Regardless, from a business perspective the reasons why Wizz Air and its boss are so focused on ancillary revenue are clear.

After all, ticket prices typically fluctuate depending on market response, whereas the price of the other services the airline provides remains relatively stable.

The more money it can bring in through checked bags, individual seat assignments, hotel commissions, etc, the less it will be impacted by issues such as higher fuel prices, which has caused issues for a lot of airlines.

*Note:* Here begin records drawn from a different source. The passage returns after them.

/-- **VARIANCE OF THE STEIN REMAINDER, LOCALISED** (`R := ∂_{Hx+b}A − q`):
`(∫R²e^{−A})Z − (∫Re^{−A})² ≤ (1−δ)⁻¹(2δ_K²∫|Hx+b|²e^{−A} + 2(δ²−δ_K²)∫_{Kᶜ}|Hx+b|²e^{−A}`
`  + 2tr(H²)((1−δ_K)⁻¹δ_K²(Z − ∫_{Kᶜ}e^{−A}) + (1−δ)⁻¹δ²∫_{Kᶜ}e^{−A}))·Z`. [folklore] -/
theorem remainder_variance_le_localised {A : (Fin n → ℝ) → ℝ} (hA : ContDiff ℝ 2 A) {δ : ℝ} (hδ : 0 ≤ δ)
    (hδ1 : δ < 1)
    (hsw : ∀ x h : Fin n → ℝ, (1 - δ) * (h ⬝ᵥ h) ≤ A (x + h) + A (x - h) - 2 * A x ∧
      A (x + h) + A (x - h) - 2 * A x ≤ (1 + δ) * (h ⬝ᵥ h))
    (hcent : ∀ i : Fin n, ∫ x, x i * exp (-A x) = 0)
    {K : Set (Fin n → ℝ)} (hK : MeasurableSet K) {δK : ℝ} (hδK : 0 ≤ δK) (hδKδ : δK ≤ δ)
    (hloc : ∀ x ∈ K, ∀ v : Fin n → ℝ, (1 - δK) * (v ⬝ᵥ v) ≤ fderiv ℝ (fderiv ℝ A) x v v ∧
      fderiv ℝ (fderiv ℝ A) x v v ≤ (1 + δK) * (v ⬝ᵥ v))
    {H : Matrix (Fin n) (Fin n) ℝ} (hH : H.IsSymm) (b : Fin n → ℝ) :
    (∫ x, (fderiv ℝ A x (H.mulVec x + b) - (x ⬝ᵥ H.mulVec x + b ⬝ᵥ x)) ^ 2 * exp (-A x)) * (∫ x, exp (-A x)) -
        (∫ x, (fderiv ℝ A x (H.mulVec x + b) - (x ⬝ᵥ H.mulVec x + b ⬝ᵥ x)) * exp (-A x)) ^ 2 ≤
      (1 - δ)⁻¹ * (2 * δK ^ 2 * (∫ x, ((H.mulVec x + b) ⬝ᵥ (H.mulVec x + b)) * exp (-A x)) +
        2 * (δ ^ 2 - δK ^ 2) * (∫ x in Kᶜ, ((H.mulVec x + b) ⬝ᵥ (H.mulVec x + b)) * exp (-A x)) +
        2 * ((H * H).trace * ((1 - δK)⁻¹ * δK ^ 2 * ((∫ x, exp (-A x)) - ∫ x in Kᶜ, exp (-A x)) +
          (1 - δ)⁻¹ * δ ^ 2 * ∫ x in Kᶜ, exp (-A x)))) * ∫ x, exp (-A x) := by
  have hAc : Continuous A := hA.continuous
  obtain ⟨C₀, κ, _, hκ, hlb⟩ := exists_quadratic_lower_of_sandwich hAc hδ1 hsw
  have hZint : Integrable fun x => exp (-A x) := by
    have := integrable_mul_exp_neg_of_growth hAc continuous_const hκ (by norm_num : 0 ≤ 8) hlb
      (w := fun _ => (1:ℝ)) (D := 1) (fun x => by simp)
    simpa using this
  have hZ : 0 < ∫ x, exp (-A x) := integral_exp_pos hZint
  have hδK1 : δK < 1 := lt_of_le_of_lt hδKδ hδ1
  set Z : ℝ := ∫ x, exp (-A x) with hZdef
  set P : ℝ := ∫ x in Kᶜ, exp (-A x) with hPdef
  set q : (Fin n → ℝ) → ℝ := fun x => x ⬝ᵥ H.mulVec x + b ⬝ᵥ x with hqdef
  have hqc1 : ContDiff ℝ 1 q := contDiff_quadObs H b
  have hqd : ∀ x v, fderiv ℝ q x v = ((2:ℝ) • H.mulVec x + b) ⬝ᵥ v := fun x v => fderiv_quadObs hH b x v
  obtain ⟨Dq, Dq', hDq0, hDq'0, hqb, hq'b⟩ := quadObs_growth hH b
  set R : (Fin n → ℝ) → ℝ := fun x => fderiv ℝ A x (H.mulVec x + b) - q x with hRdef
  have hRc1 : ContDiff ℝ 1 R := (contDiff_fderiv_affine hA H b).sub hqc1
  obtain ⟨D₁, hD₁0, hD₁⟩ := exists_abs_fderiv_affine_le hA hδ hsw H b
  have hRb : ∀ x, |R x| ≤ (D₁ + Dq) * (1 + ‖x‖) ^ 3 := fun x => by
    calc |R x| ≤ |fderiv ℝ A x (H.mulVec x + b)| + |q x| := abs_sub _ _
      _ ≤ D₁ * (1 + ‖x‖) ^ 3 + Dq * (1 + ‖x‖) ^ 3 := add_le_add (hD₁ x) (hqb x)
      _ = (D₁ + Dq) * (1 + ‖x‖) ^ 3 := by ring
  -- partials of `R`
  have hRd : ∀ x (j : Fin n), fderiv ℝ R x (Pi.single j 1) =
      (fderiv ℝ (fderiv ℝ A) x (Pi.single j 1) (H.mulVec x + b) - (H.mulVec x + b) j) +
        (fderiv ℝ A x (H.mulVec (Pi.single j 1)) - H.mulVec (Pi.single j 1) ⬝ᵥ x) := by
    intro x j
    obtain ⟨L, hL, hLv⟩ := hasFDerivAt_fderiv_affine hA H b x
    have hqd' : HasFDerivAt q (fderiv ℝ q x) x := (hqc1.differentiable one_ne_zero x).hasFDerivAt
    have hR : HasFDerivAt R (L - fderiv ℝ q x) x := hL.sub hqd'
    rw [hR.fderiv, sub_apply, hLv, hqd]
    have e1 : H.mulVec (Pi.single j 1) ⬝ᵥ x = (H.mulVec x) j := by
      rw [show (H.mulVec x) j = H j ⬝ᵥ x from rfl, Matrix.mulVec_single_one]
      simp only [dotProduct, Matrix.col_apply]
      exact Finset.sum_congr rfl fun i _ => by rw [hH.apply i j]
    rw [e1]
    simp only [dotProduct_single, mul_one, Pi.add_apply, Pi.smul_apply, smul_eq_mul]
    ring
  have hR'b : ∃ D : ℝ, ∀ x (j : Fin n), |fderiv ℝ R x (Pi.single j 1)| ≤ D * (1 + ‖x‖) ^ 2 := by
    have h := fun j : Fin n => exists_abs_fderiv_fderiv_affine_le hA hδ hsw H b (Pi.single j 1)
    choose Dj hDj0 hDj using h
    refine ⟨∑ j, Dj j + Dq', fun x j => ?_⟩
    have hLfd : fderiv ℝ R x (Pi.single j 1) = fderiv ℝ (fun y => fderiv ℝ A y (H.mulVec y + b)) x (Pi.single j 1)
        - fderiv ℝ q x (Pi.single j 1) := by
      have hqd' : HasFDerivAt q (fderiv ℝ q x) x := (hqc1.differentiable one_ne_zero x).hasFDerivAt
      obtain ⟨L, hL, hLv⟩ := hasFDerivAt_fderiv_affine hA H b x
      have hR : HasFDerivAt R (L - fderiv ℝ q x) x := hL.sub hqd'
      rw [hR.fderiv, hL.fderiv, sub_apply]
    rw [hLfd]
    have h1 := hDj j x
    have h2 := hq'b x j
    have h3 : Dj j ≤ ∑ j, Dj j := Finset.single_le_sum (fun i _ => hDj0 i) (Finset.mem_univ j)
    calc |fderiv ℝ (fun y => fderiv ℝ A y (H.mulVec y + b)) x (Pi.single j 1) - fderiv ℝ q x (Pi.single j 1)|
        ≤ Dj j * (1 + ‖x‖) ^ 2 + Dq' * (1 + ‖x‖) ^ 2 := (abs_sub _ _).trans (add_le_add h1 h2)
      _ ≤ (∑ j, Dj j + Dq') * (1 + ‖x‖) ^ 2 := by nlinarith [sq_nonneg (1 + ‖x‖)]
  obtain ⟨DR, hDR⟩ := hR'b
  -- the GLOBAL Brascamp–Lieb for `R` (its gradient is already second order)
  have hblR := bl_raw_of_sandwich hA hδ1 hsw hRc1 hRb hDR
  -- the pointwise gradient bound with the LOCAL defect constant `r` (`= δK` on `K`, `δ` off `K`)
  set φ : Fin n → (Fin n → ℝ) → ℝ := fun j x => fderiv ℝ A x (H.mulVec (Pi.single j 1)) -
    H.mulVec (Pi.single j 1) ⬝ᵥ x with hφdef
  have hgradR : ∀ x (r : ℝ), (∀ v, |fderiv ℝ (fderiv ℝ A) x v v - v ⬝ᵥ v| ≤ r * (v ⬝ᵥ v)) →
      coordGradient R x ⬝ᵥ coordGradient R x ≤
        2 * (r ^ 2 * ((H.mulVec x + b) ⬝ᵥ (H.mulVec x + b))) + 2 * ∑ j, φ j x ^ 2 := by
    intro x r hr
    have hd := defect_sq_le_of_abs_hess hA x (H.mulVec x + b) hr
    simp only [dotProduct] at hd ⊢
    simp only [coordGradient, hRd, hφdef]
    have hpt : ∀ a c : ℝ, (a + c) * (a + c) ≤ 2 * (a * a) + 2 * (c * c) := fun a c => by
      nlinarith [sq_nonneg (a - c)]
    calc ∑ j, (fderiv ℝ (fderiv ℝ A) x (Pi.single j 1) (H.mulVec x + b) - (H.mulVec x + b) j +
          (fderiv ℝ A x (H.mulVec (Pi.single j 1)) - H.mulVec (Pi.single j 1) ⬝ᵥ x)) *
          (fderiv ℝ (fderiv ℝ A) x (Pi.single j 1) (H.mulVec x + b) - (H.mulVec x + b) j +
          (fderiv ℝ A x (H.mulVec (Pi.single j 1)) - H.mulVec (Pi.single j 1) ⬝ᵥ x))
        ≤ ∑ j, (2 * ((fderiv ℝ (fderiv ℝ A) x (Pi.single j 1) (H.mulVec x + b) - (H.mulVec x + b) j) *
            (fderiv ℝ (fderiv ℝ A) x (Pi.single j 1) (H.mulVec x + b) - (H.mulVec x + b) j)) +
            2 * ((fderiv ℝ A x (H.mulVec (Pi.single j 1)) - H.mulVec (Pi.single j 1) ⬝ᵥ x) *
            (fderiv ℝ A x (H.mulVec (Pi.single j 1)) - H.mulVec (Pi.single j 1) ⬝ᵥ x))) :=
          Finset.sum_le_sum fun j _ => hpt _ _
      _ = 2 * ∑ j, (fderiv ℝ (fderiv ℝ A) x (Pi.single j 1) (H.mulVec x + b) - (H.mulVec x + b) j) *
            (fderiv ℝ (fderiv ℝ A) x (Pi.single j 1) (H.mulVec x + b) - (H.mulVec x + b) j) +
          2 * ∑ j, (fderiv ℝ A x (H.mulVec (Pi.single j 1)) - H.mulVec (Pi.single j 1) ⬝ᵥ x) ^ 2 := by
          rw [Finset.sum_add_distrib, Finset.mul_sum, Finset.mul_sum]
          congr 1
          exact Finset.sum_congr rfl fun j _ => by ring
      _ ≤ 2 * (r ^ 2 * ∑ j, (H.mulVec x + b) j * (H.mulVec x + b) j) +
          2 * ∑ j, (fderiv ℝ A x (H.mulVec (Pi.single j 1)) - H.mulVec (Pi.single j 1) ⬝ᵥ x) ^ 2 := by
          linarith [hd]
  -- the localised score-defect second moments of the columns of `H`
  have hφ2 : ∀ j, ∫ x, φ j x ^ 2 * exp (-A x) ≤
      (H.mulVec (Pi.single j 1) ⬝ᵥ H.mulVec (Pi.single j 1)) *
        ((1 - δK)⁻¹ * δK ^ 2 * (Z - P) + (1 - δ)⁻¹ * δ ^ 2 * P) := fun j =>
    phi_sq_le_localised hA hδ hδ1 hsw hcent hK hδK1 hloc (H.mulVec (Pi.single j 1))
  have hHcols : ∑ j, H.mulVec (Pi.single j 1) ⬝ᵥ H.mulVec (Pi.single j 1) = (H * H).trace := by
    rw [trace_mul_self_of_isSymm hH]
    simp only [Matrix.mulVec_single_one, dotProduct, Matrix.col_apply, sq]
    rw [Finset.sum_comm]
  have hIφ2 : ∀ j, Integrable fun x => φ j x ^ 2 * exp (-A x) := fun j => by
    obtain ⟨Kv, _, hKv⟩ := exists_abs_fderiv_le_of_sandwich hA hδ hsw (H.mulVec (Pi.single j 1))
    have hb1 : ∀ x, |φ j x| ≤ (Kv + ∑ i, |H.mulVec (Pi.single j 1) i|) * (1 + ‖x‖) ^ 3 := fun x => by
      have h1 := hKv x
      have h2 := abs_dotProduct_le_growth (H.mulVec (Pi.single j 1)) x
      have hr : (1:ℝ) ≤ 1 + ‖x‖ := by linarith [norm_nonneg x]
      have hs : 0 ≤ ∑ i, |H.mulVec (Pi.single j 1) i| := Finset.sum_nonneg fun i _ => abs_nonneg _
      calc |φ j x| ≤ |fderiv ℝ A x (H.mulVec (Pi.single j 1))| + |H.mulVec (Pi.single j 1) ⬝ᵥ x| := abs_sub _ _
        _ ≤ Kv * (1 + ‖x‖) ^ 2 + (∑ i, |H.mulVec (Pi.single j 1) i|) * (1 + ‖x‖) ^ 1 := add_le_add h1 h2
        _ ≤ Kv * (1 + ‖x‖) ^ 3 + (∑ i, |H.mulVec (Pi.single j 1) i|) * (1 + ‖x‖) ^ 3 := by
            nlinarith [pow_le_pow_right₀ hr (by norm_num : 2 ≤ 3), pow_le_pow_right₀ hr (by norm_num : 1 ≤ 3)]
        _ = (Kv + ∑ i, |H.mulVec (Pi.single j 1) i|) * (1 + ‖x‖) ^ 3 := by ring
    have := abs_mul_le_growth hb1 hb1
    refine integrable_mul_exp_neg_of_growth hAc ((contDiff_phi hA _).continuous.pow 2) hκ (by norm_num : 3 + 3 ≤ 8)
      hlb (D := (Kv + ∑ i, |H.mulVec (Pi.single j 1) i|) * (Kv + ∑ i, |H.mulVec (Pi.single j 1) i|))
      (fun x => ?_)
    rw [sq]; exact this x
  obtain ⟨Cu, hCu0, hCu⟩ := exists_norm_affine_le H b
  have hn : (0:ℝ) ≤ n := Nat.cast_nonneg n
  have huu0 : ∀ x, 0 ≤ (H.mulVec x + b) ⬝ᵥ (H.mulVec x + b) := fun x => by
    simpa using dotProduct_self_star_nonneg (H.mulVec x + b)
  have hIuuI : Integrable fun x => ((H.mulVec x + b) ⬝ᵥ (H.mulVec x + b)) * exp (-A x) := by
    refine integrable_mul_exp_neg_of_growth hAc (((contDiff_affine H b).continuous).dotProduct
      (contDiff_affine H b).continuous) hκ (by norm_num : 2 ≤ 8) hlb (D := (n : ℝ) * Cu ^ 2) fun x => ?_
    rw [abs_of_nonneg (huu0 x)]
    have h3 : ‖H.mulVec x + b‖ ^ 2 ≤ Cu ^ 2 * (1 + ‖x‖) ^ 2 := by
      rw [← mul_pow]; exact pow_le_pow_left₀ (norm_nonneg _) (hCu x) 2
    nlinarith [dotProduct_self_le_card_mul_norm_sq (H.mulVec x + b), mul_le_mul_of_nonneg_left h3 hn]
  -- the dominating function, two-level
  set g : (Fin n → ℝ) → ℝ := fun x => (2 * δK ^ 2) * (((H.mulVec x + b) ⬝ᵥ (H.mulVec x + b)) * exp (-A x)) +
    (2 * (δ ^ 2 - δK ^ 2)) * Kᶜ.indicator (fun x => ((H.mulVec x + b) ⬝ᵥ (H.mulVec x + b)) * exp (-A x)) x +
    2 * ∑ j, φ j x ^ 2 * exp (-A x) with hgdef
  have hIsum : Integrable fun x => ∑ j, φ j x ^ 2 * exp (-A x) := integrable_finsetSum _ fun j _ => hIφ2 j
  have hgI : Integrable g :=
    ((hIuuI.const_mul _).add ((hIuuI.indicator hK.compl).const_mul _)).add (hIsum.const_mul 2)
  have hδK2 : δK ^ 2 ≤ δ ^ 2 := pow_le_pow_left₀ hδK hδKδ 2
  -- pointwise: `|∇R|² e^{−A} ≤ g`
  have hpt : ∀ x, (coordGradient R x ⬝ᵥ coordGradient R x) * exp (-A x) ≤ g x := by
    intro x
    have he := (exp_pos (-A x)).le
    have hq := huu0 x
    have esum : ∀ r : ℝ, (2 * (r ^ 2 * ((H.mulVec x + b) ⬝ᵥ (H.mulVec x + b))) + 2 * ∑ j, φ j x ^ 2) * exp (-A x) =
        (2 * r ^ 2) * (((H.mulVec x + b) ⬝ᵥ (H.mulVec x + b)) * exp (-A x)) + 2 * ∑ j, φ j x ^ 2 * exp (-A x) := by
      intro r
      rw [add_mul, mul_assoc 2 (∑ j, φ j x ^ 2) (exp (-A x)), Finset.sum_mul]; ring
    by_cases hx : x ∈ K
    · have h := mul_le_mul_of_nonneg_right (hgradR x δK (abs_hess_sub_self_le_of_pinch (hloc x hx))) he
      have hxc : x ∉ Kᶜ := fun h' => h' hx
      rw [esum δK] at h
      simp only [hgdef, indicator_of_notMem hxc, mul_zero, add_zero]
      exact h
    · have h := mul_le_mul_of_nonneg_right (hgradR x δ (abs_hess_sub_self_le hA hsw x)) he
      have hxc : x ∈ Kᶜ := hx
      rw [esum δ] at h
      simp only [hgdef, indicator_of_mem hxc]
      have e : (2 * δK ^ 2) * (((H.mulVec x + b) ⬝ᵥ (H.mulVec x + b)) * exp (-A x)) +
          (2 * (δ ^ 2 - δK ^ 2)) * (((H.mulVec x + b) ⬝ᵥ (H.mulVec x + b)) * exp (-A x)) +
          2 * ∑ j, φ j x ^ 2 * exp (-A x) =
          (2 * δ ^ 2) * (((H.mulVec x + b) ⬝ᵥ (H.mulVec x + b)) * exp (-A x)) + 2 * ∑ j, φ j x ^ 2 * exp (-A x) := by
        ring
      rw [e]; exact h
  have hgradRI : Integrable fun x => (coordGradient R x ⬝ᵥ coordGradient R x) * exp (-A x) := by
    refine hgI.mono' (((Literature.Probability.Distributions.continuous_coordGradient hRc1).dotProduct
      (Literature.Probability.Distributions.continuous_coordGradient hRc1)).mul
      (continuous_exp.comp hAc.neg)).aestronglyMeasurable (ae_of_all _ fun x => ?_)
    rw [Real.norm_eq_abs, abs_of_nonneg (mul_nonneg (by simpa using dotProduct_self_star_nonneg (coordGradient R x))
      (exp_pos _).le)]
    exact hpt x
  have hmono : ∫ x, (coordGradient R x ⬝ᵥ coordGradient R x) * exp (-A x) ≤ ∫ x, g x :=
    integral_mono hgradRI hgI hpt
  have hgint : ∫ x, g x = (2 * δK ^ 2) * (∫ x, ((H.mulVec x + b) ⬝ᵥ (H.mulVec x + b)) * exp (-A x)) +
      (2 * (δ ^ 2 - δK ^ 2)) * (∫ x in Kᶜ, ((H.mulVec x + b) ⬝ᵥ (H.mulVec x + b)) * exp (-A x)) +
      2 * ∑ j, ∫ x, φ j x ^ 2 * exp (-A x) := by
    have h1 : Integrable fun x => (2 * δK ^ 2) * (((H.mulVec x + b) ⬝ᵥ (H.mulVec x + b)) * exp (-A x)) :=
      hIuuI.const_mul _
    have h2 : Integrable fun x => (2 * (δ ^ 2 - δK ^ 2)) *
        Kᶜ.indicator (fun x => ((H.mulVec x + b) ⬝ᵥ (H.mulVec x + b)) * exp (-A x)) x :=
      (hIuuI.indicator hK.compl).const_mul _
    have h12 : Integrable fun x => (2 * δK ^ 2) * (((H.mulVec x + b) ⬝ᵥ (H.mulVec x + b)) * exp (-A x)) +
        (2 * (δ ^ 2 - δK ^ 2)) * Kᶜ.indicator (fun x => ((H.mulVec x + b) ⬝ᵥ (H.mulVec x + b)) * exp (-A x)) x :=
      h1.add h2
    have h3 : Integrable fun x => 2 * ∑ j, φ j x ^ 2 * exp (-A x) := hIsum.const_mul 2
    simp only [hgdef]
    rw [integral_add h12 h3, integral_add h1 h2, integral_const_mul, integral_const_mul, integral_const_mul,
      integral_indicator hK.compl, integral_finsetSum _ (fun j _ => hIφ2 j)]
  have hsum : ∑ j, ∫ x, φ j x ^ 2 * exp (-A x) ≤
      (H * H).trace * ((1 - δK)⁻¹ * δK ^ 2 * (Z - P) + (1 - δ)⁻¹ * δ ^ 2 * P) := by
    calc ∑ j, ∫ x, φ j x ^ 2 * exp (-A x)
        ≤ ∑ j, (H.mulVec (Pi.single j 1) ⬝ᵥ H.mulVec (Pi.single j 1)) *
            ((1 - δK)⁻¹ * δK ^ 2 * (Z - P) + (1 - δ)⁻¹ * δ ^ 2 * P) := Finset.sum_le_sum fun j _ => hφ2 j
      _ = (H * H).trace * ((1 - δK)⁻¹ * δK ^ 2 * (Z - P) + (1 - δ)⁻¹ * δ ^ 2 * P) := by
          rw [← hHcols, Finset.sum_mul]
  have hgradRint : ∫ x, (coordGradient R x ⬝ᵥ coordGradient R x) * exp (-A x) ≤
      2 * δK ^ 2 * (∫ x, ((H.mulVec x + b) ⬝ᵥ (H.mulVec x + b)) * exp (-A x)) +
        2 * (δ ^ 2 - δK ^ 2) * (∫ x in Kᶜ, ((H.mulVec x + b) ⬝ᵥ (H.mulVec x + b)) * exp (-A x)) +
        2 * ((H * H).trace * ((1 - δK)⁻¹ * δK ^ 2 * (Z - P) + (1 - δ)⁻¹ * δ ^ 2 * P)) := by
    rw [hgint] at hmono
    linarith
  have hinv : 0 ≤ (1 - δ)⁻¹ := inv_nonneg.mpr (by linarith)
  exact hblR.trans (mul_le_mul_of_nonneg_right (mul_le_mul_of_nonneg_left hgradRint hinv) hZ.le)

RISING ABOVE THE COMPETITION

Varadi says Wizz Air makes more ancillary revenue than any other airline in the world – 43% of its total revenue versus 26% from Ryanair and 19.5% from EasyJet.

Ryanair has a stated aim to get 30% of its money from ancillary revenue by 2020, while EasyJet hasn’t set a target.

The aim, Varadi states, is for Wizz Air to ‘cross the 50% line’.

‘Ancillary revenues have been a big focus for us. They tend to be more stable,’ he says. 

The risk is that this status alienates prospective fliers and undermines the company’s strong competitive position.

NEW AIRCRAFT INCOMING

What also marks out Wizz Air from its competitors, at least in Varadi’s view, is the new aircraft – the Airbus A321neo – it has ordered.

Having picked out Ryanair as his main rival, the Wizz Air boss sees the A321neo as the reason why the airline can get its unit cost below that of its Irish counterpart.

The Wizz Air boss believes the higher number of seats the airline can cram into the A321neo, plus its better fuel efficiency, means his company will be able to get its unit costs below that of its peer.

He says: ‘These savings enable us to offset cost issues like volatile fares, labour cost pressures and rises in the fuel price. I don’t think [other airlines] have those levers to be able to stabilise costs.’


SHARES SAYS: 

Wizz Air is an attractive business and investment bank Berenberg notes that it generates a higher return on capital than Ryanair (16% versus c9%, respectively) and has better long-term growth prospects.

However, airlines can be volatile investments and they operate in a highly competitive market. The trick is to buy the shares when sentiment is very weak towards the sector and the share prices have been beaten up.